# Sets

## Set operators and methods

The following example is based on Luciano Ramalho's talk, [Set Practice: Learning from Python's set type](https://www.youtube.com/watch?v=tGAngdU_8D8).

In [1]:
def fibonacci(stop):
    a, b = 0, 1
    while a < stop:
        yield a
        a, b = b, a + b

In [2]:
f = {n for n in fibonacci(10)}
f

{0, 1, 2, 3, 5, 8}

In [3]:
def primes(stop):
    m = {}
    q = 2
    while q < stop:
        if q not in m:
            yield q
            m[q*q] = [q]
        else:
            for p in m[q]:
                m.setdefault(p+q, []).append(p)
            del m[q]
        q += 1

In [4]:
p = {n for n in primes(10)}
p

{2, 3, 5, 7}

Checking membership is constant time.

In [5]:
8 in f

True

In [6]:
8 in p

False

Intersection is like AND: it returns elements in f AND in p.

In [7]:
f & p

{2, 3, 5}

Union is like OR: it returns elements in f OR in p.

In [8]:
f | p

{0, 1, 2, 3, 5, 7, 8}

Symmetric difference is like XOR: elements from `f` OR `p` but not both.

In [9]:
f ^ p

{0, 1, 7, 8}

Here are the Fibonacci numbers that are not prime.

In [10]:
f - p

{0, 1, 8}

And the primes that are not Fibonacci numbers.

In [11]:
p - f

{7}

The comparison operators check for subset and superset relationships.

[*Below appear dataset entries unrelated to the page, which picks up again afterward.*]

/-! ### §3 PROVED: the transposed-table statistics are the autocorrelation of the density -/

/-- Row `h` of `T_f` against column `h` of `T_g`, closed form (all real `f g`):
`Σ_u T_f(h,u) T_g(u,h) = Σ_x f(x) f(x⊕h) · W_g(x) W_g(x⊕h)` (from the tree's `sum_dwt_mul_dwt_row`). -/
theorem sum_dwt_mul_dwt_row_eq_W (f g : (Fin n → Bool) → ℝ) (h : Fin n → Bool) :
    ∑ u, dwt f h u * dwt g u h = ∑ x, f x * f (bxor x h) * (W g x * W g (bxor x h)) := by
  rw [sum_dwt_mul_dwt_row]
  refine sum_congr rfl fun x _ => ?_
  have key : ∑ y, g y * twist y x * twist h y = W g (bxor x h) := by
    unfold W
    refine sum_congr rfl fun y _ => ?_
    rw [twist_bxor_right, twist_comm h y]
    ring
  rw [key]

/-- **ROW-SCORE IDENTITY** (the lever of the card, exact): for Boolean `a b` and every direction `h`,
`Σ_u T_a(h,u) · T_b(u,h) = 2ⁿ · Σ_x Ψ_{a,b}(x) Ψ_{a,b}(x ⊕ h)`. Summing over `h` recovers the landed
`2^{3n} Φ² = Σ_{h,u} T_a T_b` (`two_pow_mul_forrelation_sq`); row by row it says the card's agreement/score
statistics are the AUTOCORRELATION of the forrelation density, whose Fourier transform is `power a b`. -/
theorem rowScore_eq (a b : (Fin n → Bool) → Bool) (h : Fin n → Bool) :
    ∑ u, dwt (fun x => signOf (a x)) h u * dwt (fun y => signOf (b y)) u h =
      (2 : ℝ) ^ n * ∑ x, density a b x * density a b (bxor x h) := by
  rw [sum_dwt_mul_dwt_row_eq_W, mul_sum]
  refine sum_congr rfl fun x _ => ?_
  unfold density
  have hs : (Real.sqrt ((2 : ℝ) ^ n))⁻¹ * (Real.sqrt ((2 : ℝ) ^ n))⁻¹ = ((2 : ℝ) ^ n)⁻¹ := by
    rw [← mul_inv, Real.mul_self_sqrt (by positivity)]
  have h2 : (2 : ℝ) ^ n ≠ 0 := by positivity
  calc signOf (a x) * signOf (a (bxor x h)) *
        (W (fun y => signOf (b y)) x * W (fun y => signOf (b y)) (bxor x h))
      = ((2 : ℝ) ^ n * ((Real.sqrt ((2 : ℝ) ^ n))⁻¹ * (Real.sqrt ((2 : ℝ) ^ n))⁻¹)) *
          (signOf (a x) * signOf (a (bxor x h)) *
            (W (fun y => signOf (b y)) x * W (fun y => signOf (b y)) (bxor x h))) := by
        rw [hs, mul_inv_cancel₀ h2, one_mul]
    _ = _ := by ring

/-- `Φ(a,b) = E_x Ψ_{a,b}(x)`: the forrelation is the mean of the density. -/
theorem forrelation_eq_mean_density (a b : (Fin n → Bool) → Bool) :
    forrelation a b = ((2 : ℝ) ^ n)⁻¹ * ∑ x, density a b x := by
  have h1 := fsum_signOf_eq a b
  rw [fsum_eq_sum_mul_W, sqrt_two_pow_three_mul] at h1
  unfold density
  have hs : Real.sqrt ((2 : ℝ) ^ n) ≠ 0 := by positivity
  have h2 : (2 : ℝ) ^ n ≠ 0 := by positivity
  have e : ∑ x, signOf (a x) * ((Real.sqrt ((2 : ℝ) ^ n))⁻¹ * W (fun y => signOf (b y)) x) =
      (Real.sqrt ((2 : ℝ) ^ n))⁻¹ * ∑ x, signOf (a x) * W (fun y => signOf (b y)) x := by
    rw [mul_sum]
    exact sum_congr rfl fun x _ => by ring
  rw [e, h1]
  field_simp

/-- `power a b 0 = Φ(a,b)²`: the landed Φ²-estimate is the power spectrum at the origin. -/
theorem power_zeroVec (a b : (Fin n → Bool) → Bool) : power a b zeroVec = forrelation a b ^ 2 := by
  unfold power
  simp_rw [twist_comm zeroVec, twist_zeroVec_right, mul_one]
  rw [← forrelation_eq_mean_density]

/-! ### §4 PROVED: the one-sided location theorem in spectral form -/

/-- **One-sided damage, pointwise**: if `Φ(a₀,b₀)² = 1` then for ANY `δ` the density of the damaged pair
`(a₀ ⊕ δ, b₀)` is `Φ(a₀,b₀) · (-1)^{δ}` — the damage itself, up to the core's sign
(rigidity `2ⁿ W_{b₀} = S · (-1)^{a₀}`, `ForrelationSignTransport.two_pow_mul_W_eq`). -/
theorem density_oneSided (a₀ b₀ δ : (Fin n → Bool) → Bool) (hΦ : forrelation a₀ b₀ ^ 2 = 1)
    (x : Fin n → Bool) :
    density (fun x => a₀ x ^^ δ x) b₀ x = forrelation a₀ b₀ * signOf (δ x) := by
  have hf : ∀ x, (fun x => signOf (a₀ x)) x ^ 2 = 1 := fun x => signOf_sq _
  have hg : ∀ y, (fun y => signOf (b₀ y)) y ^ 2 = 1 := fun y => signOf_sq _
  have hS := fsum_signOf_sq_of_forrelation_sq a₀ b₀ hΦ
  have hW := two_pow_mul_W_eq _ _ hf hg hS x
  rw [fsum_signOf_eq, sqrt_two_pow_three_mul] at hW
  have h2 : (0 : ℝ) < (2 : ℝ) ^ n := by positivity
  have hW' : W (fun y => signOf (b₀ y)) x =
      Real.sqrt ((2 : ℝ) ^ n) * forrelation a₀ b₀ * signOf (a₀ x) := by
    apply mul_left_cancel₀ h2.ne'
    rw [hW]
    ring
  unfold density
  rw [hW', signOf_xor]
  have hs : Real.sqrt ((2 : ℝ) ^ n) ≠ 0 := by positivity
  have hinv : (Real.sqrt ((2 : ℝ) ^ n))⁻¹ * Real.sqrt ((2 : ℝ) ^ n) = 1 := inv_mul_cancel₀ hs
  have ha : signOf (a₀ x) * signOf (a₀ x) = 1 := by rw [← sq]; exact signOf_sq _
  linear_combination (signOf (δ x) * forrelation a₀ b₀ * ((Real.sqrt ((2 : ℝ) ^ n))⁻¹ *
    Real.sqrt ((2 : ℝ) ^ n))) * ha + (signOf (δ x) * forrelation a₀ b₀) * hinv
import Literature.Analysis.FluidPDE.PineauVicolRSSProofs
import Literature.Analysis.FluidPDE.EulerTimeScaling
import HarnessLib

/-!
# Crux `FrequencyRigidity` (stmt-NavierStokesRegularity-2955), line `scaled-energy-split`:
# the viscosity normalisation of a rotated self-similar flow

Helper file (`--supports stmt-NavierStokesRegularity-2955`; theorems only, sorry-free).  Stub
`stub_rssViscosityNormalisation`: pure bookkeeping.  Let `ν > 0` and let `v(t, x)` agree, for
`t < 0`, with Pineau–Vicol's rotated self-similar (RSS) ansatz field with angular speed `α` and
an `s`-independent profile `U`,
`v(t, x) = (−t)^{−1/2} R(αs) U(R(−αs) x/√(−t))`, `s = −log(−t)` (`pvAnsatz α (fun y _ => U y)`,
Pineau–Vicol 2026 (1.7)), `R(θ) = rotZ θ` the rotation by `θ` about the `e₃`-axis.  Then the
viscosity normalisation `u(t, x) = ν⁻¹ v(ν⁻¹ t, x)` (which turns a viscosity-`ν` Navier–Stokes
flow into a unit-viscosity one) is, for `t < 0`, again an RSS ansatz field with the same angular
speed `α` and the explicit profile
`Ũ(y) = (√ν)⁻¹ R(α log ν) U(√ν R(−α log ν) y)`.

Proof.  With `s := ν⁻¹ t < 0` one has `√(−s) = (√ν)⁻¹ √(−t)` and
`−log(−s) = −log(−t) + log ν`, so the rotation angle at time `s` is `θ + c` with
`θ = −α log(−t)`, `c = α log ν`; now `R(θ + c) = R(θ) R(c)`, `R(−(θ + c)) = R(−c) R(−θ)`
(`rotZ_add`), rotations commute with scalars (`rotZ_smul`), and `ν⁻¹ √ν = (√ν)⁻¹`.

## References

* B. Pineau, V. Vicol, *On rotated backwards self-similar solutions of the incompressible 3D
  Navier–Stokes equations*, arXiv:2607.09619 (2026), (1.7). [PineauVicol2026]
-/

noncomputable section

-- the registered stub namespace repeats the summit name `NavierStokesRegularity` (summit = problem)
set_option linter.dupNamespace false

namespace Summit.NavierStokesRegularity.NavierStokesRegularity.Theorems.FrequencyRigidity.ScaledEnergySplit

open Literature.Analysis.FluidPDE Set

/-- Time dilation of the self-similar scale: for `ν > 0`,
`(√(−ν⁻¹ t))⁻¹ = √ν · (√(−t))⁻¹`. [folklore] -/
theorem rssVisc_inv_sqrt_neg_inv_mul {ν : ℝ} (hν : 0 < ν) (t : ℝ) :
    (Real.sqrt (-(ν⁻¹ * t)))⁻¹ = Real.sqrt ν * (Real.sqrt (-t))⁻¹ := by
  rw [show -(ν⁻¹ * t) = ν⁻¹ * -t by ring, Real.sqrt_mul (inv_nonneg.2 hν.le), Real.sqrt_inv,
    mul_inv_rev, inv_inv, mul_comm]

/-- Time dilation of the self-similar clock: for `ν > 0` and `t < 0`,
`−α log(−ν⁻¹ t) = −α log(−t) + α log ν`. [folklore] -/
theorem rssVisc_angle_inv_mul {ν : ℝ} (hν : 0 < ν) (α : ℝ) {t : ℝ} (ht : t < 0) :
    α * -Real.log (-(ν⁻¹ * t)) = α * -Real.log (-t) + α * Real.log ν := by
  rw [show -(ν⁻¹ * t) = ν⁻¹ * -t by ring,
    Real.log_mul (inv_ne_zero hν.ne') (neg_ne_zero.2 ht.ne), Real.log_inv]
  ring

/-- The amplitude bookkeeping: `ν⁻¹ (√ν a) = a (√ν)⁻¹` (for `ν ≤ 0` both sides vanish by the
junk value `√ν = 0`). [folklore] -/
theorem rssVisc_inv_mul_sqrt_mul (ν a : ℝ) :
    ν⁻¹ * (Real.sqrt ν * a) = a * (Real.sqrt ν)⁻¹ := by
  have h : ν⁻¹ * Real.sqrt ν = (Real.sqrt ν)⁻¹ := by
    rw [inv_mul_eq_div, Real.sqrt_div_self]
  rw [← mul_assoc, h, mul_comm]

/-- **Stub `stub_rssViscosityNormalisation`.**  The viscosity normalisation
`u(t, x) = ν⁻¹ v(ν⁻¹ t, x)` of a rotated self-similar ansatz field
`v = pvAnsatz α U` (`t < 0`, `s`-independent profile `U`) is the rotated self-similar ansatz field
with the same angular speed `α` and the profile `Ũ(y) = (√ν)⁻¹ R(α log ν) U(√ν R(−α log ν) y)`.
[cite: PineauVicol2026, (1.7) (arXiv:2607.09619 p. 3)] -/
theorem stub_rssViscosityNormalisation : ∀ (ν α : ℝ) (U : EuclideanSpace ℝ (Fin 3) → EuclideanSpace ℝ (Fin 3)) (v : ℝ → EuclideanSpace ℝ (Fin 3) → EuclideanSpace ℝ (Fin 3)), 0 < ν → (∀ t ∈ Set.Iio (0:ℝ), ∀ x, v t x = Literature.Analysis.FluidPDE.pvAnsatz α (fun y _ => U y) t x) → ∀ t ∈ Set.Iio (0:ℝ), ∀ x, ν⁻¹ • v (ν⁻¹ * t) x = Literature.Analysis.FluidPDE.pvAnsatz α (fun y _ => (Real.sqrt ν)⁻¹ • Literature.Analysis.FluidPDE.rotZ (α * Real.log ν) (U (Real.sqrt ν • Literature.Analysis.FluidPDE.rotZ (-(α * Real.log ν)) y))) t x := by
  intro ν α U v hν hA t ht x
  have ht' : t < 0 := ht
  have hs : ν⁻¹ * t ∈ Set.Iio (0 : ℝ) := mul_neg_of_pos_of_neg (inv_pos.2 hν) ht'
  rw [hA _ hs]
  simp only [pvAnsatz]
  rw [rssVisc_inv_sqrt_neg_inv_mul hν, rssVisc_angle_inv_mul hν α ht', neg_add_rev, rotZ_add,
    rotZ_add]
  simp only [rotZ_smul, smul_smul]
  rw [rssVisc_inv_mul_sqrt_mul]

end Summit.NavierStokesRegularity.NavierStokesRegularity.Theorems.FrequencyRigidity.ScaledEnergySplit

The Fibonacci numbers are not a superset of the primes.

In [12]:
f >= p

False

And the primes are not a superset of the Fibonacci numbers.

In [13]:
p >= f

False

In that sense, sets are not like numbers: they are only [partially ordered](https://en.wikipedia.org/wiki/Partially_ordered_set).

`f` is a superset of `{1, 2, 3}`

In [14]:
f >= {1, 2, 3}

True

In [15]:
p >= {1, 2, 3}

False

Sets provide methods as well as operators. Why?

For one thing, the argument you pass to a method can be any iterable, not just a set.

In [16]:
try:
    f >= [1, 2, 3]
except TypeError as e:
    print(e)

'>=' not supported between instances of 'set' and 'list'


In [17]:
f.issuperset([1,2,3])

True

Methods also accept more than one argument:

In [18]:
f.union([1,2,3], (3,4,5), {5,6,7}, {7:'a', 8:'b'})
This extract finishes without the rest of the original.